START Provided data
import Summits.BirchSwinnertonDyer.BirchSwinnertonDyer.Theorems.KolyvaginDepthDoorMSymbolCert718b1OddCert
import HarnessLib

/-!
# Route `KolyvaginDepthDoor`, crux `KolyvaginDepthSupplyKN` (stmt-BirchSwinnertonDyer-22820) —
# DEPTH TABLE v29, DATA (odd) of `718b1`, part 2 (Inv1) of the check of `certOdd718b1`

Helper file of the lead prover of line `levelone` (kdd-p1 g34; `--supports stmt-BirchSwinnertonDyer-22820 --as helper`);
MACHINE-WRITTEN DATA + `decide` (generator `work/py/gen5twistlean.py`, tools of TOOLS-v28). One quarter of part 2 of the check of `…MSymbolCert718b1Odd`, split for the elaboration budget. It closes nothing and BSD is NOT proved by it.

References: [CremonaAlgorithms1997] §2.2–2.5, §2.8, Table 1 (718b1); [PopaZagier2017] §4 (13); [Kim2022StructureSelmer] §1.4.3;
[MazurTateTeitelbaum1986Invent] §I.8.
-/

set_option linter.dupNamespace false
-- the packed numerals are long literals
set_option linter.style.longLine false

noncomputable section

open scoped MatrixGroups ModularForm
open CongruenceSubgroup
open Literature.NumberTheory.EllipticCurves Literature.NumberTheory.EllipticCurves.ModularForms
open Literature.NumberTheory.Automorphic.PopaZagier (coeff12 coeff12M coeff coeffN)
open Summit.BirchSwinnertonDyer.BirchSwinnertonDyer.Rank2Observatory
open Summit.BirchSwinnertonDyer.BirchSwinnertonDyer.Rank1Residual (IntModel.frobeniusTrace_eq IntModel.minimalDiscriminantInt_eq)
open Summit.BirchSwinnertonDyer.BirchSwinnertonDyer.Theorems.KolyvaginDepthDoor.MSymbolCert.Cert389a1
  (H3 H3fin support_subset_H3fin H3fin_det H3mat_nodup H3_det H3_coeff eval_map eval_append)

namespace Summit.BirchSwinnertonDyer.BirchSwinnertonDyer.Theorems.KolyvaginDepthDoor.MSymbolCert.Cert718b1

/-! ## §1 Part 2 of the check: Inv1 -/

set_option maxHeartbeats 4000000 in
/-- **Certificate part 2 (inv rows `46 ≤ r < 92`)** of `certOdd718b1` (chunked kernel checks). [folklore] -/
theorem certOdd718b1_invRows1 : ∀ r, 46 ≤ r → r < 92 → certOdd718b1.invRow r = true := by
  have h0 : (List.range' 46 23).all (fun r => certOdd718b1.invRow r) = true := by decide +kernel
  have h1 : (List.range' 69 23).all (fun r => certOdd718b1.invRow r) = true := by decide +kernel
  intro r _hr1 hr2
  by_cases c : r < 69
  · exact certOdd718b1.invRow_chunk h0 r (by omega) (by omega)
  exact certOdd718b1.invRow_chunk h1 r (by omega) (by omega)

end Summit.BirchSwinnertonDyer.BirchSwinnertonDyer.Theorems.KolyvaginDepthDoor.MSymbolCert.Cert718b1

end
END Provided data
• **Task**
In the listing above, find the line with "[MazurTateTeitelbaum1986Invent] §I.8." and the line with "(H3 H3fin support_subset_H3fin", then print exactly those two lines and every line between them, and nothing more.

• **Output for this task**
[MazurTateTeitelbaum1986Invent] §I.8.
-/

set_option linter.dupNamespace false
-- the packed numerals are long literals
set_option linter.style.longLine false

noncomputable section

open scoped MatrixGroups ModularForm
open CongruenceSubgroup
open Literature.NumberTheory.EllipticCurves Literature.NumberTheory.EllipticCurves.ModularForms
open Literature.NumberTheory.Automorphic.PopaZagier (coeff12 coeff12M coeff coeffN)
open Summit.BirchSwinnertonDyer.BirchSwinnertonDyer.Rank2Observatory
open Summit.BirchSwinnertonDyer.BirchSwinnertonDyer.Rank1Residual (IntModel.frobeniusTrace_eq IntModel.minimalDiscriminantInt_eq)
open Summit.BirchSwinnertonDyer.BirchSwinnertonDyer.Theorems.KolyvaginDepthDoor.MSymbolCert.Cert389a1
  (H3 H3fin support_subset_H3fin H3fin_det H3mat_nodup H3_det H3_coeff eval_map eval_append)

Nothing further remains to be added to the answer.